I suspect just a typo in the William's reply.

[Dima Pasechnik]

On Tuesday, 24 November 2015 11:12:13 UTC, Sergey Kirpichev wrote:

On Monday, November 23, 2015 at 3:43:02 AM UTC+3, William wrote:

This definitely looks like a bug.  In the meantime, a workaround is to
use sympy:

This is not a maxima bug:

 Maxima 5.34.1 http://maxima.sourceforge.net
using Lisp GNU Common Lisp (GCL) GCL 2.6.12 (a.k.a. GCL)
Distributed under the GNU Public License. See the file COPYING.
Dedicated to the memory of William Schelter.
The function bug_report() provides bug reporting information.
(%i1) limit(2/5*((3/4)^m - 1)*(a0 - 1000000) + 1/5*(3*(3/4)^m + 2)*a0, m, inf);
(%o1)                               400000

If you first set domain to complex (and this is the setting Sage uses to call maxima), you get the same
error as from Sage.

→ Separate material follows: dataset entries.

import Literature.Geometry.Lorentzian.NearKerrLeaf
import HarnessLib

/-!
# Abstract normal form of leaf-capture hypotheses (line `Sketch` of crux `Capture`,
# stmt-FinalStateConjecture-10115; skeleton v7 §9, lead c3, cycle 4)

The two soft steps of line `Sketch` — HOLE-COUNT STABILISATION (`stub_holeCount`, p102731) and
LABEL PINNING (`stub_pinning`, p103327) — were landed for the typed leaf predicate
`CauchyDevelopment.IsNearKerrLeaf`.  Their proofs use nothing about leaves except monotonicity in
`(k, ε)`.  This file lands the ABSTRACT versions, for an arbitrary family of leaf predicates
`P N k ε M a S` on a vacuum Cauchy development, monotone in `(k, ε)`:

* `holeCount_abstract` — if for every `(k, ε > 0, K compact)` there is a `P`-leaf beyond `J⁻(K)`
  with `N ≤ N₀` holes, masses in `[m₀, m₀⁻¹]` and the margin `|aᵢ| ≤ χ Mᵢ` once `k₁ ≤ k`, `ε ≤ ε₁`,
  then ONE hole count `N ≤ N₀` serves every `(k, ε, K)` with the margin at every `(k, ε)`
  (pigeonhole over `N ≤ N₀` + the common refinement of the witnesses);
* `pinning_abstract` — for a fixed hole count, ONE label `(M⋆, a⋆)` of the compact window is
  approached to every accuracy by `P`-leaves at every `(k, ε, K)` (finite subcover + refinement);
* `exists_window_of_subextremal` — conversely, positive sub-extremal labels `(M⋆, a⋆)` on `N ≥ 1`
  holes carry an explicit accuracy `η > 0`, window `m₀ > 0` and margin `χ < 1` such that all labels
  `η`-close to `(M⋆, a⋆)` lie in `[m₀, m₀⁻¹]` with `|aᵢ| ≤ χ Mᵢ` (the label arithmetic of
  `pinnedCapture_of_capture`, p113723).

So ANY re-typing of the leaf predicate that stays monotone in `(k, ε)` (in particular the honest
leaves `IsHonestNearKerrLeaf` of the skeleton's §7) inherits the normal form
"crux ↔ ∀ N, pinned capture at hole count N" by three one-line applications (skeleton §9,
`honestCapture_iff_forall`).  Registered sub-goals `holeCount_abstract`, `pinning_abstract`,
`exists_window_of_subextremal` of stmt-FinalStateConjecture-10115.

References: Dafermos–Holzegel–Rodnianski–Taylor arXiv:2104.08222, §1 (leaf vocabulary); O'Neill
1983, Ch. 14, p. 403 (monotonicity of causal pasts).  No named facts; no definitions.
-/

-- the doubled `FinalStateConjecture.FinalStateConjecture` path component trips dupNamespace
set_option linter.dupNamespace false

noncomputable section

namespace Summit.FinalStateConjecture.FinalStateConjecture.Theorems.BartnikGapSettling.Capture.NormalForm

open Set Filter Topology
open scoped Manifold ContDiff ENNReal
open Literature.Geometry.Lorentzian

/-- `J⁻` is monotone in the set (O'Neill 1983, Ch. 14, p. 403). [folklore] -/
private theorem causalPast_mono (𝓢 : Spacetime 4) {S T : Set 𝓢.carrier} (h : S ⊆ T) :
    𝓢.metric.causalPast 𝓢.timeOrientation S ⊆ 𝓢.metric.causalPast 𝓢.timeOrientation T := by
  unfold LorentzianMetric.causalPast
  exact LorentzianMetric.causalFuture_mono h

/-- The label window `{(M, a) | ∀ i, m₀ ≤ Mᵢ ≤ m₀⁻¹ ∧ |aᵢ| ≤ χ Mᵢ}` is compact (closed, inside the
box `[m₀, m₀⁻¹]^N × [-B, B]^N`, `B = |χ| max |m₀| |m₀⁻¹|`). [folklore] -/
private theorem isCompact_window (N : ℕ) (m₀ χ : ℝ) :
    IsCompact {p : (Fin N → ℝ) × (Fin N → ℝ) |
      ∀ i, m₀ ≤ p.1 i ∧ p.1 i ≤ m₀⁻¹ ∧ |p.2 i| ≤ χ * p.1 i} := by
  have h1 : ∀ i : Fin N, Continuous fun p : (Fin N → ℝ) × (Fin N → ℝ) => p.1 i := fun i =>
    (continuous_apply i).comp continuous_fst
  have h2 : ∀ i : Fin N, Continuous fun p : (Fin N → ℝ) × (Fin N → ℝ) => p.2 i := fun i =>
    (continuous_apply i).comp continuous_snd
  have hclosed : IsClosed {p : (Fin N → ℝ) × (Fin N → ℝ) |
      ∀ i, m₀ ≤ p.1 i ∧ p.1 i ≤ m₀⁻¹ ∧ |p.2 i| ≤ χ * p.1 i} := by
    simp only [setOf_forall, setOf_and]
    exact isClosed_iInter fun i => (isClosed_le continuous_const (h1 i)).inter
      ((isClosed_le (h1 i) continuous_const).inter
        (isClosed_le (h2 i).abs (continuous_const.mul (h1 i))))
  have hbox : IsCompact ((univ.pi fun _ : Fin N => Icc m₀ m₀⁻¹) ×ˢ
      (univ.pi fun _ : Fin N => Icc (-(|χ| * max |m₀| |m₀⁻¹|)) (|χ| * max |m₀| |m₀⁻¹|))) :=
    (isCompact_univ_pi fun _ => isCompact_Icc).prod (isCompact_univ_pi fun _ => isCompact_Icc)
  refine hbox.of_isClosed_subset hclosed fun p hp => ?_
  have hp : ∀ i, m₀ ≤ p.1 i ∧ p.1 i ≤ m₀⁻¹ ∧ |p.2 i| ≤ χ * p.1 i := hp
  refine mem_prod.2 ⟨mem_univ_pi.2 fun i => mem_Icc.2 ⟨(hp i).1, (hp i).2.1⟩,
    mem_univ_pi.2 fun i => mem_Icc.2 (abs_le.1 ?_)⟩
  calc |p.2 i| ≤ χ * p.1 i := (hp i).2.2
    _ ≤ |χ * p.1 i| := le_abs_self _
    _ = |χ| * |p.1 i| := abs_mul _ _
    _ ≤ |χ| * max |m₀| |m₀⁻¹| :=
      mul_le_mul_of_nonneg_left (abs_le_max_abs_abs (hp i).1 (hp i).2.1) (abs_nonneg _)

/-- **Hole-count stabilisation, abstract** (registered sub-goal `holeCount_abstract` of
stmt-FinalStateConjecture-10115): the argument of `stub_holeCount` (p102731) for ANY family of leaf
predicates `P N k ε M a S` monotone in `(k, ε)` — pigeonhole over the `N₀ + 1` hole counts applied
at the common refinement `(sup kₙ ⊔ k₁, inf εₙ ⊓ ε₁, ⋃ Kₙ)` of the failing witnesses. [folklore] -/
theorem holeCount_abstract :
    ∀ (X : Type) [TopologicalSpace X] [ChartedSpace E3 X] [IsManifold (𝓡 3) ∞ X] [ConnectedSpace X]
      (D : InitialDataSet (𝓡 3) X) (𝒟 : VacuumCauchyDevelopment D)
      (P : ∀ N : ℕ, ℕ → ℝ≥0∞ → (Fin N → ℝ) → (Fin N → ℝ) → Set 𝒟.carrier → Prop),
      (∀ N k k' ε ε' M a S, k ≤ k' → ε ≤ ε' → P N k' ε M a S → P N k ε' M a S) →
      ∀ (N₀ : ℕ) (m₀ χ : ℝ) (k₁ : ℕ) (ε₁ : ℝ≥0∞), 0 < ε₁ →
      (∀ (k : ℕ) (ε : ℝ≥0∞), 0 < ε → ∀ K : Set 𝒟.carrier, IsCompact K →
        ∃ (N : ℕ) (M a : Fin N → ℝ) (S : Set 𝒟.carrier), N ≤ N₀ ∧ (∀ i, m₀ ≤ M i ∧ M i ≤ m₀⁻¹) ∧
          Disjoint S (𝒟.metric.causalPast 𝒟.timeOrientation K) ∧ P N k ε M a S ∧
            (k₁ ≤ k → ε ≤ ε₁ → ∀ i, |a i| ≤ χ * M i)) →
      ∃ N : ℕ, N ≤ N₀ ∧
        ∀ (k : ℕ) (ε : ℝ≥0∞), 0 < ε → ∀ K : Set 𝒟.carrier, IsCompact K →
          ∃ (M a : Fin N → ℝ) (S : Set 𝒟.carrier),
            (∀ i, m₀ ≤ M i ∧ M i ≤ m₀⁻¹ ∧ |a i| ≤ χ * M i) ∧
              Disjoint S (𝒟.metric.causalPast 𝒟.timeOrientation K) ∧ P N k ε M a S := by
  intro X _ _ _ _ D 𝒟 P hmono N₀ m₀ χ k₁ ε₁ hε₁ H
  by_contra hcon
  push Not at hcon
  choose k ε hε K hK hno using fun n : Fin (N₀ + 1) => hcon n (Nat.le_of_lt_succ n.isLt)
  have hε' : 0 < Finset.univ.inf ε ⊓ ε₁ :=
    lt_inf_iff.2 ⟨(Finset.lt_inf_iff ENNReal.zero_lt_top).2 fun n _ => hε n, hε₁⟩
  obtain ⟨N, M, a, S, hN, hwin, hdisj, hleaf, hmar⟩ :=
    H (Finset.univ.sup k ⊔ k₁) (Finset.univ.inf ε ⊓ ε₁) hε' (⋃ n, K n) (isCompact_iUnion hK)
  have hmar' : ∀ i, |a i| ≤ χ * M i := hmar le_sup_right inf_le_right
  have hlt : N < N₀ + 1 := Nat.lt_succ_of_le hN
  exact hno ⟨N, hlt⟩ M a S (fun i => ⟨(hwin i).1, (hwin i).2, hmar' i⟩)
    (hdisj.mono_right (causalPast_mono 𝒟.toSpacetime (subset_iUnion K ⟨N, hlt⟩)))
    (hmono N _ _ _ _ M a S
      ((Finset.le_sup (Finset.mem_univ (⟨N, hlt⟩ : Fin (N₀ + 1)))).trans le_sup_left)
      (inf_le_left.trans (Finset.inf_le (Finset.mem_univ (⟨N, hlt⟩ : Fin (N₀ + 1))))) hleaf)

/-- **Label pinning, abstract** (registered sub-goal `pinning_abstract` of
stmt-FinalStateConjecture-10115): the argument of `stub_pinning` (p103327) for ANY leaf predicate
`P k ε M a S` (fixed hole count) monotone in `(k, ε)` — finite subcover of the compact window by the
balls of the failing accuracies, then the common refinement of the witnesses. [folklore] -/
theorem pinning_abstract :
    ∀ (X : Type) [TopologicalSpace X] [ChartedSpace E3 X] [IsManifold (𝓡 3) ∞ X] [ConnectedSpace X]
      (D : InitialDataSet (𝓡 3) X) (𝒟 : VacuumCauchyDevelopment D) (N : ℕ)
      (P : ℕ → ℝ≥0∞ → (Fin N → ℝ) → (Fin N → ℝ) → Set 𝒟.carrier → Prop),
      (∀ k k' ε ε' M a S, k ≤ k' → ε ≤ ε' → P k' ε M a S → P k ε' M a S) →
      ∀ (m₀ χ : ℝ),
      (∀ (k : ℕ) (ε : ℝ≥0∞), 0 < ε → ∀ K : Set 𝒟.carrier, IsCompact K →
        ∃ (M a : Fin N → ℝ) (S : Set 𝒟.carrier),
          (∀ i, m₀ ≤ M i ∧ M i ≤ m₀⁻¹ ∧ |a i| ≤ χ * M i) ∧
            Disjoint S (𝒟.metric.causalPast 𝒟.timeOrientation K) ∧ P k ε M a S) →
      ∃ (M₀ a₀ : Fin N → ℝ), (∀ i, m₀ ≤ M₀ i ∧ M₀ i ≤ m₀⁻¹ ∧ |a₀ i| ≤ χ * M₀ i) ∧
        ∀ η : ℝ, 0 < η → ∀ (k : ℕ) (ε : ℝ≥0∞), 0 < ε → ∀ K : Set 𝒟.carrier, IsCompact K →
          ∃ (M a : Fin N → ℝ) (S : Set 𝒟.carrier), (∀ i, |M i - M₀ i| ≤ η ∧ |a i - a₀ i| ≤ η) ∧
            Disjoint S (𝒟.metric.causalPast 𝒟.timeOrientation K) ∧ P k ε M a S := by
  intro X _ _ _ _ D 𝒟 N P hmono m₀ χ H
  by_contra hcon
  push Not at hcon
  obtain ⟨W, hW, hWc⟩ : ∃ W : Set ((Fin N → ℝ) × (Fin N → ℝ)),
      (∀ p, p ∈ W ↔ ∀ i, m₀ ≤ p.1 i ∧ p.1 i ≤ m₀⁻¹ ∧ |p.2 i| ≤ χ * p.1 i) ∧ IsCompact W :=
    ⟨_, fun _ => Iff.rfl, isCompact_window N m₀ χ⟩
  choose η hη k ε hε K hK hno using fun c : W => hcon c.1.1 c.1.2 ((hW c.1).1 c.2)
  obtain ⟨t, ht⟩ := hWc.elim_finite_subcover (fun c : W => Metric.ball c.1 (η c))
    (fun _ => Metric.isOpen_ball) fun p hp => mem_iUnion.2 ⟨⟨p, hp⟩, Metric.mem_ball_self (hη _)⟩
  have hε' : 0 < t.inf ε := (Finset.lt_inf_iff ENNReal.zero_lt_top).2 fun c _ => hε c
  obtain ⟨M, a, S, hwin, hdisj, hleaf⟩ :=
    H (t.sup k) (t.inf ε) hε' (⋃ c ∈ t, K c) (t.isCompact_biUnion fun c _ => hK c)
  obtain ⟨c, hc, hball⟩ := mem_iUnion₂.1 (ht ((hW (M, a)).2 hwin))
  rw [Metric.mem_ball, Prod.dist_eq, max_lt_iff] at hball
  have hM : ∀ i, |M i - c.1.1 i| ≤ η c := fun i => by
    rw [← Real.dist_eq]
    exact ((dist_le_pi_dist M c.1.1 i).trans_lt hball.1).le
  have ha : ∀ i, |a i - c.1.2 i| ≤ η c := fun i => by
    rw [← Real.dist_eq]
    exact ((dist_le_pi_dist a c.1.2 i).trans_lt hball.2).le
  have hKc : K c ⊆ ⋃ c' ∈ t, K c' := t.subset_set_biUnion_of_mem hc
  exact hno c M a S (fun i => ⟨hM i, ha i⟩)
    (hdisj.mono_right (causalPast_mono 𝒟.toSpacetime hKc))
    (hmono _ _ _ _ M a S (Finset.le_sup hc) (Finset.inf_le hc) hleaf)

/-- **Explicit window and margin around pinned sub-extremal labels** (registered sub-goal
`exists_window_of_subextremal` of stmt-FinalStateConjecture-10115; the label arithmetic of
`pinnedCapture_of_capture`, p113723, detached from the leaf predicate): for positive sub-extremal
labels `(M⋆, a⋆)` on `N ≥ 1` holes there are `η > 0`, `m₀ > 0`, `χ < 1` such that all labels
`η`-close to `(M⋆, a⋆)` lie in `[m₀, m₀⁻¹]` with `|aᵢ| ≤ χ Mᵢ` — gap `η := minᵢ (M⋆ᵢ − |a⋆ᵢ|)/4`,
`m₀ := minᵢ min (M⋆ᵢ − η) (M⋆ᵢ + η)⁻¹`, `χ := maxᵢ (|a⋆ᵢ| + η)/(M⋆ᵢ − η)`. [folklore] -/
theorem exists_window_of_subextremal :
    ∀ (N : ℕ), 0 < N → ∀ (M₀ a₀ : Fin N → ℝ), (∀ i, 0 < M₀ i ∧ |a₀ i| < M₀ i) →
      ∃ (η m₀ χ : ℝ), 0 < η ∧ 0 < m₀ ∧ χ < 1 ∧
        ∀ (M a : Fin N → ℝ), (∀ i, |M i - M₀ i| ≤ η ∧ |a i - a₀ i| ≤ η) →
          ∀ i, m₀ ≤ M i ∧ M i ≤ m₀⁻¹ ∧ |a i| ≤ χ * M i := by
  intro N hN M₀ a₀ hsub
  haveI : Nonempty (Fin N) := ⟨⟨0, hN⟩⟩
  obtain ⟨i₀, hi₀⟩ := Finite.exists_min fun i ↦ M₀ i - |a₀ i|
  set η : ℝ := (M₀ i₀ - |a₀ i₀|) / 4 with hη
  have hgap : ∀ i, 4 * η ≤ M₀ i - |a₀ i| := fun i ↦ by
    have := hi₀ i
    rw [hη]
    linarith
  have hηpos : 0 < η := by
    have := (hsub i₀).2
    rw [hη]
    linarith
  have hlo : ∀ i, 0 < M₀ i - η := fun i ↦ by
    linarith [hgap i, abs_nonneg (a₀ i), hηpos]
  have hhi : ∀ i, 0 < M₀ i + η := fun i ↦ by linarith [(hsub i).1, hηpos]
  obtain ⟨i₁, hi₁⟩ := Finite.exists_min fun i ↦ min (M₀ i - η) (M₀ i + η)⁻¹
  set m₀ : ℝ := min (M₀ i₁ - η) (M₀ i₁ + η)⁻¹ with hm₀
  have hm₀pos : 0 < m₀ := lt_min (hlo i₁) (inv_pos.2 (hhi i₁))
  obtain ⟨i₂, hi₂⟩ := Finite.exists_max fun i ↦ (|a₀ i| + η) / (M₀ i - η)
  set χ : ℝ := (|a₀ i₂| + η) / (M₀ i₂ - η) with hχ
  have hχlt : χ < 1 := by
    rw [hχ, div_lt_one (hlo i₂)]
    linarith [hgap i₂]
  have hχnn : 0 ≤ χ := div_nonneg (by positivity) (hlo i₂).le
  refine ⟨η, m₀, χ, hηpos, hm₀pos, hχlt, fun M a hcl i ↦ ?_⟩
  have hMlo : M₀ i - η ≤ M i := by linarith [(abs_le.1 (hcl i).1).1]
  have hMhi : M i ≤ M₀ i + η := by linarith [(abs_le.1 (hcl i).1).2]
  refine ⟨((hi₁ i).trans (min_le_left _ _)).trans hMlo, ?_, ?_⟩
  · have h1 : m₀ ≤ (M₀ i + η)⁻¹ := (hi₁ i).trans (min_le_right _ _)
    exact hMhi.trans ((le_inv_comm₀ hm₀pos (hhi i)).1 h1)
  · have hai : |a i| ≤ |a₀ i| + η := by
      have := (hcl i).2
      have h' : |a i| - |a₀ i| ≤ |a i - a₀ i| := abs_sub_abs_le_abs_sub _ _
      linarith
    have hci : (|a₀ i| + η) / (M₀ i - η) ≤ χ := hi₂ i
    calc |a i| ≤ |a₀ i| + η := hai
      _ = (|a₀ i| + η) / (M₀ i - η) * (M₀ i - η) := by rw [div_mul_cancel₀ _ (hlo i).ne']
      _ ≤ χ * (M₀ i - η) := by gcongr; exact (hlo i).le
      _ ≤ χ * M i := by gcongr

end Summit.FinalStateConjecture.FinalStateConjecture.Theorems.BartnikGapSettling.Capture.NormalForm

end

See https://groups.google.com/d/msg/sage-support/rAkql0-A6cM/8zPsNUsYCAAJ

 

[Dima Pasechnik]

On Tuesday, 24 November 2015 11:12:13 UTC, Sergey Kirpichev wrote:

yes, it was a typo - as confirmed by William: https://groups.google.com/d/msg/sage-support/rAkql0-A6cM/u4QxjVsXCAAJ

It seems that for some reason you haven't got the latest messages on this, or they were not
cross-posted as widely as some others.

 

 

[Sergey B Kirpichev]

On Tue, Nov 24, 2015 at 04:12:52AM -0800, Dima Pasechnik wrote:
> If you first set domain to complex (and this is the setting Sage uses to
> call maxima), you get the same error as from Sage.

I have seen this post. My messages arrive too late due to moderation, so
they a little dated. Sorry for that.